Directions for this task:
Restate each entry below word for word, without skipping any.

Records for the task:
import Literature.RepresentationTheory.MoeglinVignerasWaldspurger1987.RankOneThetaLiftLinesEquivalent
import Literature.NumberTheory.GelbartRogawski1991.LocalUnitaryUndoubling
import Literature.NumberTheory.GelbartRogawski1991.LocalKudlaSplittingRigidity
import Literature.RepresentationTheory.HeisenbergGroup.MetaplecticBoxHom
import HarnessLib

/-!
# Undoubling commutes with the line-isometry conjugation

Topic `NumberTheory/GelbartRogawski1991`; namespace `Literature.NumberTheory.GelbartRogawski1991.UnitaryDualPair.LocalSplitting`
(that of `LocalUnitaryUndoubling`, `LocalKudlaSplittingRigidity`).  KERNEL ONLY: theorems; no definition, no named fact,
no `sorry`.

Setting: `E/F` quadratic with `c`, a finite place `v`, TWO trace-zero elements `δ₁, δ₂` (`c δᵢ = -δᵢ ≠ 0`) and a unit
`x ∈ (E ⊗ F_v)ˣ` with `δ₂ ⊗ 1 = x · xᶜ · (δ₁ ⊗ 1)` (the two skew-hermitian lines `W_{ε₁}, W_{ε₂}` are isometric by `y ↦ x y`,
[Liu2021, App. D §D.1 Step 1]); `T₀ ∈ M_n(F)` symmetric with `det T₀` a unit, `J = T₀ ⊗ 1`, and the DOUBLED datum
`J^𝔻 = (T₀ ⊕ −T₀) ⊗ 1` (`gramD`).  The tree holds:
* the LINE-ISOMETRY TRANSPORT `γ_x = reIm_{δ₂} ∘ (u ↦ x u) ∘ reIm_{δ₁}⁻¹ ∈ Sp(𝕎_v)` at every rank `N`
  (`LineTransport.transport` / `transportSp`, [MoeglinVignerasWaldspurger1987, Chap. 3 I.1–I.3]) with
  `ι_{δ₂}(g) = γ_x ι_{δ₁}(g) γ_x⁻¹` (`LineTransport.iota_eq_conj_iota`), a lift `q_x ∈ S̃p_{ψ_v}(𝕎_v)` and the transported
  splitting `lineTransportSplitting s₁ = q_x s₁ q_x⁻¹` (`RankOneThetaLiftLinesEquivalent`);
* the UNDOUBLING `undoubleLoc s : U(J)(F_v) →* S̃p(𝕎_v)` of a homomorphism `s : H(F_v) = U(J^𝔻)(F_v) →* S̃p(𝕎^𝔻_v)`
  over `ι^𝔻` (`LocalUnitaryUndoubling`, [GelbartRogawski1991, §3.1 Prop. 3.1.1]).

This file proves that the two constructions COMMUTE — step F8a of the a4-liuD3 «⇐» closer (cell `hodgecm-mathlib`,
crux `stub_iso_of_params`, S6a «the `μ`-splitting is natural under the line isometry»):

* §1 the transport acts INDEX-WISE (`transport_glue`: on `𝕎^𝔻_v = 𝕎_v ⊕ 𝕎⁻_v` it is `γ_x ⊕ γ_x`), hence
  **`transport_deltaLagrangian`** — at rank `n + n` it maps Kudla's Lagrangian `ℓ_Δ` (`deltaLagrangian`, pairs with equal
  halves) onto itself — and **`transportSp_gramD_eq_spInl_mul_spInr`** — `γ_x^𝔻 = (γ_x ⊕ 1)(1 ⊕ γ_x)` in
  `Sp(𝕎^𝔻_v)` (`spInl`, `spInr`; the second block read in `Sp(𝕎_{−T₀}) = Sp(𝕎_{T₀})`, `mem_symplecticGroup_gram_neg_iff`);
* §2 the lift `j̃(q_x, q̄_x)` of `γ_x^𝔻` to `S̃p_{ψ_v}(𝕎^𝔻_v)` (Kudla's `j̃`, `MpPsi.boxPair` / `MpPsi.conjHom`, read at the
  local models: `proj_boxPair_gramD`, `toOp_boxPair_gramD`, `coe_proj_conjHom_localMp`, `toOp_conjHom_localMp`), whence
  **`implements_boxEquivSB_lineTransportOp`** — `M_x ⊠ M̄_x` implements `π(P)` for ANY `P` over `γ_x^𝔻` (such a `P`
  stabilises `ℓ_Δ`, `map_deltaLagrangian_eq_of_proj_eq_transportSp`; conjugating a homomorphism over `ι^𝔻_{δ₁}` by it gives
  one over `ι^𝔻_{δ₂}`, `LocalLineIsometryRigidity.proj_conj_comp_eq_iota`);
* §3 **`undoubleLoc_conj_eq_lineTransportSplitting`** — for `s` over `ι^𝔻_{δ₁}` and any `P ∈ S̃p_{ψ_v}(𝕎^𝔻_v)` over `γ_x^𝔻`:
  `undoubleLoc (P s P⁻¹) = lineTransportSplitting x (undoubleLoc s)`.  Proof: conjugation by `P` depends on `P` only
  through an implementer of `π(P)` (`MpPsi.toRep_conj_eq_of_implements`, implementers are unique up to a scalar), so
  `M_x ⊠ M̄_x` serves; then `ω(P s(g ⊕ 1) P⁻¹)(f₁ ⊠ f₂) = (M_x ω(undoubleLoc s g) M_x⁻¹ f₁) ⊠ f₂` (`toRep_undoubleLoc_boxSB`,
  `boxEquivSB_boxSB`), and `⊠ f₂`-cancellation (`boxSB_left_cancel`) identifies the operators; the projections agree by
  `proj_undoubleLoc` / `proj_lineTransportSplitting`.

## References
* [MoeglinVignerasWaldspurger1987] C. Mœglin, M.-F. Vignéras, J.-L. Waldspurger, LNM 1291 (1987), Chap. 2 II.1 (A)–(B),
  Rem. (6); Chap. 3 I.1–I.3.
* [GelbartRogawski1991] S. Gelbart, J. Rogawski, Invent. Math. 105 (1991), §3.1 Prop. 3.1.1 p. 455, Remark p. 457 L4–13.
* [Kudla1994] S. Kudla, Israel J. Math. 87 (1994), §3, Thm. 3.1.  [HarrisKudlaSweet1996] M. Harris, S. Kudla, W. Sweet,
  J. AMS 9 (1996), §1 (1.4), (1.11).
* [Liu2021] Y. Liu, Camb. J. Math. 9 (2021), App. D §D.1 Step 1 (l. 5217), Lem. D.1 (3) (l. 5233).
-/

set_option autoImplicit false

Worked solution:
import Literature.RepresentationTheory.MoeglinVignerasWaldspurger1987.RankOneThetaLiftLinesEquivalent
import Literature.NumberTheory.GelbartRogawski1991.LocalUnitaryUndoubling
import Literature.NumberTheory.GelbartRogawski1991.LocalKudlaSplittingRigidity
import Literature.RepresentationTheory.HeisenbergGroup.MetaplecticBoxHom
import HarnessLib

/-!
# Undoubling commutes with the line-isometry conjugation

Topic `NumberTheory/GelbartRogawski1991`; namespace `Literature.NumberTheory.GelbartRogawski1991.UnitaryDualPair.LocalSplitting`
(that of `LocalUnitaryUndoubling`, `LocalKudlaSplittingRigidity`).  KERNEL ONLY: theorems; no definition, no named fact,
no `sorry`.

Setting: `E/F` quadratic with `c`, a finite place `v`, TWO trace-zero elements `δ₁, δ₂` (`c δᵢ = -δᵢ ≠ 0`) and a unit
`x ∈ (E ⊗ F_v)ˣ` with `δ₂ ⊗ 1 = x · xᶜ · (δ₁ ⊗ 1)` (the two skew-hermitian lines `W_{ε₁}, W_{ε₂}` are isometric by `y ↦ x y`,
[Liu2021, App. D §D.1 Step 1]); `T₀ ∈ M_n(F)` symmetric with `det T₀` a unit, `J = T₀ ⊗ 1`, and the DOUBLED datum
`J^𝔻 = (T₀ ⊕ −T₀) ⊗ 1` (`gramD`).  The tree holds:
* the LINE-ISOMETRY TRANSPORT `γ_x = reIm_{δ₂} ∘ (u ↦ x u) ∘ reIm_{δ₁}⁻¹ ∈ Sp(𝕎_v)` at every rank `N`
  (`LineTransport.transport` / `transportSp`, [MoeglinVignerasWaldspurger1987, Chap. 3 I.1–I.3]) with
  `ι_{δ₂}(g) = γ_x ι_{δ₁}(g) γ_x⁻¹` (`LineTransport.iota_eq_conj_iota`), a lift `q_x ∈ S̃p_{ψ_v}(𝕎_v)` and the transported
  splitting `lineTransportSplitting s₁ = q_x s₁ q_x⁻¹` (`RankOneThetaLiftLinesEquivalent`);
* the UNDOUBLING `undoubleLoc s : U(J)(F_v) →* S̃p(𝕎_v)` of a homomorphism `s : H(F_v) = U(J^𝔻)(F_v) →* S̃p(𝕎^𝔻_v)`
  over `ι^𝔻` (`LocalUnitaryUndoubling`, [GelbartRogawski1991, §3.1 Prop. 3.1.1]).

This file proves that the two constructions COMMUTE — step F8a of the a4-liuD3 «⇐» closer (cell `hodgecm-mathlib`,
crux `stub_iso_of_params`, S6a «the `μ`-splitting is natural under the line isometry»):

* §1 the transport acts INDEX-WISE (`transport_glue`: on `𝕎^𝔻_v = 𝕎_v ⊕ 𝕎⁻_v` it is `γ_x ⊕ γ_x`), hence
  **`transport_deltaLagrangian`** — at rank `n + n` it maps Kudla's Lagrangian `ℓ_Δ` (`deltaLagrangian`, pairs with equal
  halves) onto itself — and **`transportSp_gramD_eq_spInl_mul_spInr`** — `γ_x^𝔻 = (γ_x ⊕ 1)(1 ⊕ γ_x)` in
  `Sp(𝕎^𝔻_v)` (`spInl`, `spInr`; the second block read in `Sp(𝕎_{−T₀}) = Sp(𝕎_{T₀})`, `mem_symplecticGroup_gram_neg_iff`);
* §2 the lift `j̃(q_x, q̄_x)` of `γ_x^𝔻` to `S̃p_{ψ_v}(𝕎^𝔻_v)` (Kudla's `j̃`, `MpPsi.boxPair` / `MpPsi.conjHom`, read at the
  local models: `proj_boxPair_gramD`, `toOp_boxPair_gramD`, `coe_proj_conjHom_localMp`, `toOp_conjHom_localMp`), whence
  **`implements_boxEquivSB_lineTransportOp`** — `M_x ⊠ M̄_x` implements `π(P)` for ANY `P` over `γ_x^𝔻` (such a `P`
  stabilises `ℓ_Δ`, `map_deltaLagrangian_eq_of_proj_eq_transportSp`; conjugating a homomorphism over `ι^𝔻_{δ₁}` by it gives
  one over `ι^𝔻_{δ₂}`, `LocalLineIsometryRigidity.proj_conj_comp_eq_iota`);
* §3 **`undoubleLoc_conj_eq_lineTransportSplitting`** — for `s` over `ι^𝔻_{δ₁}` and any `P ∈ S̃p_{ψ_v}(𝕎^𝔻_v)` over `γ_x^𝔻`:
  `undoubleLoc (P s P⁻¹) = lineTransportSplitting x (undoubleLoc s)`.  Proof: conjugation by `P` depends on `P` only
  through an implementer of `π(P)` (`MpPsi.toRep_conj_eq_of_implements`, implementers are unique up to a scalar), so
  `M_x ⊠ M̄_x` serves; then `ω(P s(g ⊕ 1) P⁻¹)(f₁ ⊠ f₂) = (M_x ω(undoubleLoc s g) M_x⁻¹ f₁) ⊠ f₂` (`toRep_undoubleLoc_boxSB`,
  `boxEquivSB_boxSB`), and `⊠ f₂`-cancellation (`boxSB_left_cancel`) identifies the operators; the projections agree by
  `proj_undoubleLoc` / `proj_lineTransportSplitting`.

## References
* [MoeglinVignerasWaldspurger1987] C. Mœglin, M.-F. Vignéras, J.-L. Waldspurger, LNM 1291 (1987), Chap. 2 II.1 (A)–(B),
  Rem. (6); Chap. 3 I.1–I.3.
* [GelbartRogawski1991] S. Gelbart, J. Rogawski, Invent. Math. 105 (1991), §3.1 Prop. 3.1.1 p. 455, Remark p. 457 L4–13.
* [Kudla1994] S. Kudla, Israel J. Math. 87 (1994), §3, Thm. 3.1.  [HarrisKudlaSweet1996] M. Harris, S. Kudla, W. Sweet,
  J. AMS 9 (1996), §1 (1.4), (1.11).
* [Liu2021] Y. Liu, Camb. J. Math. 9 (2021), App. D §D.1 Step 1 (l. 5217), Lem. D.1 (3) (l. 5233).
-/

set_option autoImplicit false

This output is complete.